More significant, James' ossuary, if real, could become a kind of trans-denominational, scientifically approved relic. The Roman Catholic and various Orthodox churches, all of which regard James as a saint, would venerate it as a relic. Southern Baptist leader Paige Patterson, while warning against "building faith on archaeological discovery," predicts that even conservative Protestants would probably find it " fascinating" and "enormously useful in evangelizing and shedding light on our understanding of the Scriptures."

Almost no educated person these days doubts that Jesus lived. Some accept it on faith, others on the testimony of a brace of ancient chroniclers, both Christian and Roman. Yet there is something uniquely compelling about an attestation in stone. As Lemaire explained to TIME, "The written word is a bit airy. Listen, you can talk about Egyptian civilization, but the day you visit the pyramids, it speaks to you in a different way." Or as Hershel Shanks, editor of the Biblical Archaeology Review, says of the ossuary, "It is something tactile and visible reaching back to the single most important personage ever to walk the earth."

But all these assessments are based on two suppositions: that the box is not a forged item and that the James, Joseph and Jesus inscribed on it are the ones in the Bible. Neither is a foregone conclusion. The history of the ossuary is murky. It was probably looted from a burial cave decades ago. The Biblical Archaeology article includes testimony by geologists and experts in ancient writing with sufficient credibility to convince scholars that the box is not a fake and probably does date to within four decades of A.D. 62, the accepted year for James' martyrdom at the temple. Many academics, however, have expressed reservations about Lemaire's claim to somehow be able to eliminate virtually all the other Jameses roaming Jerusalem during that period. Thus what might otherwise have been a kind of archaeological/religious coronation turns into something slightly different: a scientific detective story with extremely high religious stakes.

The owner of the ossuary claims to be stunned by the entire experience. He says he bought it for a few hundred dollars "in the 1970s" as representative of its particular period. He claims he had no idea at the time of its possible significance ("I didn't know that Jesus had a brother.") And he pleads with TIME not to divulge his name or location. "I don't want my apartment turned into a church," he explains.

His hope to avoid being overwhelmed by pilgrims seems a bit forlorn, however, especially when a reporter notes that the soil at the bottom of the now famous ossuary is littered with bone chips.

The town of silwan, nestled below the southern wall of the Old City, is a fairly typical Jerusalem-area Arab village — densely settled, tense and poor.

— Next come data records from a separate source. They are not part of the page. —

import Summits.Ventures.PercRepro.C025ProfilePLDUniformTable_r9_s5_m9A
import Summits.Ventures.PercRepro.C025ProfilePLDUniformTable_r9_s5_m9B
import Summits.Ventures.PercRepro.C025ProfilePLDUniformTable_r9_s5_m9C
import Summits.Ventures.PercRepro.C025ProfilePLDUniformTable_r9_s5_m9D
import Summits.Ventures.PercRepro.C025ProfilePLDUniformTable_r9_s5_m9E
import Summits.Ventures.PercRepro.C025ProfilePLDUniformTable_r9_s5_m9F
import Summits.Ventures.PercRepro.C025ProfilePLDUniformTable_r9_s5_m9G
import Summits.Ventures.PercRepro.C025ProfilePLDUniformTable_r9_s5_m9H
import Summits.Ventures.PercRepro.C025ProfilePLDFiveLiftArithEight
import Summits.Ventures.PercRepro.C025ProfilePLDFiveTable9a
import Summits.Ventures.PercRepro.C025ProfilePLDFiveTable9b
import Summits.Ventures.PercRepro.C025ProfilePLDFiveTable9c

/-!
# (PLD) FOR «M ⊕ U_{5,m}» FOR EVERY m ≥ 9 AND EVERY (PLD)-MATROID M OF RANK ≤ 9: THE CERTIFICATE TABLE FOR U_{5,9} LIFTED IN m (night-3 g34)

`proofs/NIGHT3-G34-FASTLIFT.md` §1.  The profile of `U_{5,m}` has 11 layers (`sum_choose_min_five`, `m ≥ 9`); `T45` and
`δ55` preserve PER-LAYER DOMINANCE (g29), the exact preservers q₅ = T₁₅+3T₂₅+5T₃₅+7T₄₅, q₅′ = T₂₅+2T₃₅+3T₄₅, q₅″ = T₃₅+3T₄₅ (unchanged from rank 8 to rank 9: kit j329966) do at rank ≤ 9 (`PLDPlaneTable.pld_conv_q51_of_eRank_le_9`, …,
`pld_conv_q53_of_eRank_le_9`), and the identity 24·(U_{5,10+k} − U_{5,9}) = (24+24k)q₅ + (144+156k+12k²)q₅′ + (456+536k+84k²+4k³)q₅″ + (48+170k+143k²+22k³+k⁴)T₄₅ + 24Δc δ₅₅ (the case m = 9 split off) (`lift_instance_five_eight`): ONE certificate table — the landed `uniform_5_9_table_9` for `M ⊕ U_{5,9}` at
rank ≤ 9 — gives (PLD) for `M ⊕ U_{5,m}` for EVERY `m ≥ 9` (`pld_disjointSum_uniform_five_ge_9_of_eRank_le_9`).  No `def`, no `instance`, no notation.  Axioms: standard.
-/

open scoped Matroid

namespace PercRepro

open Finset ThmH

namespace PLDFiveLift

variable {α : Type} [DecidableEq α]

But it does possess one distinction: numerous 1st century subterranean Jewish burial caves, some of which now double as basements for Silwan's rough cinder-block houses. Unofficial excavations by residents and by professional looters, although illegal, have long supplied the antiquities market with pots, lamps and other artifacts. According to the ossuary's owner, the dealer who sold it to him told him it was found in the Silwan area. The owner says it is highly unlikely that anyone will be able locate the cave from which it came.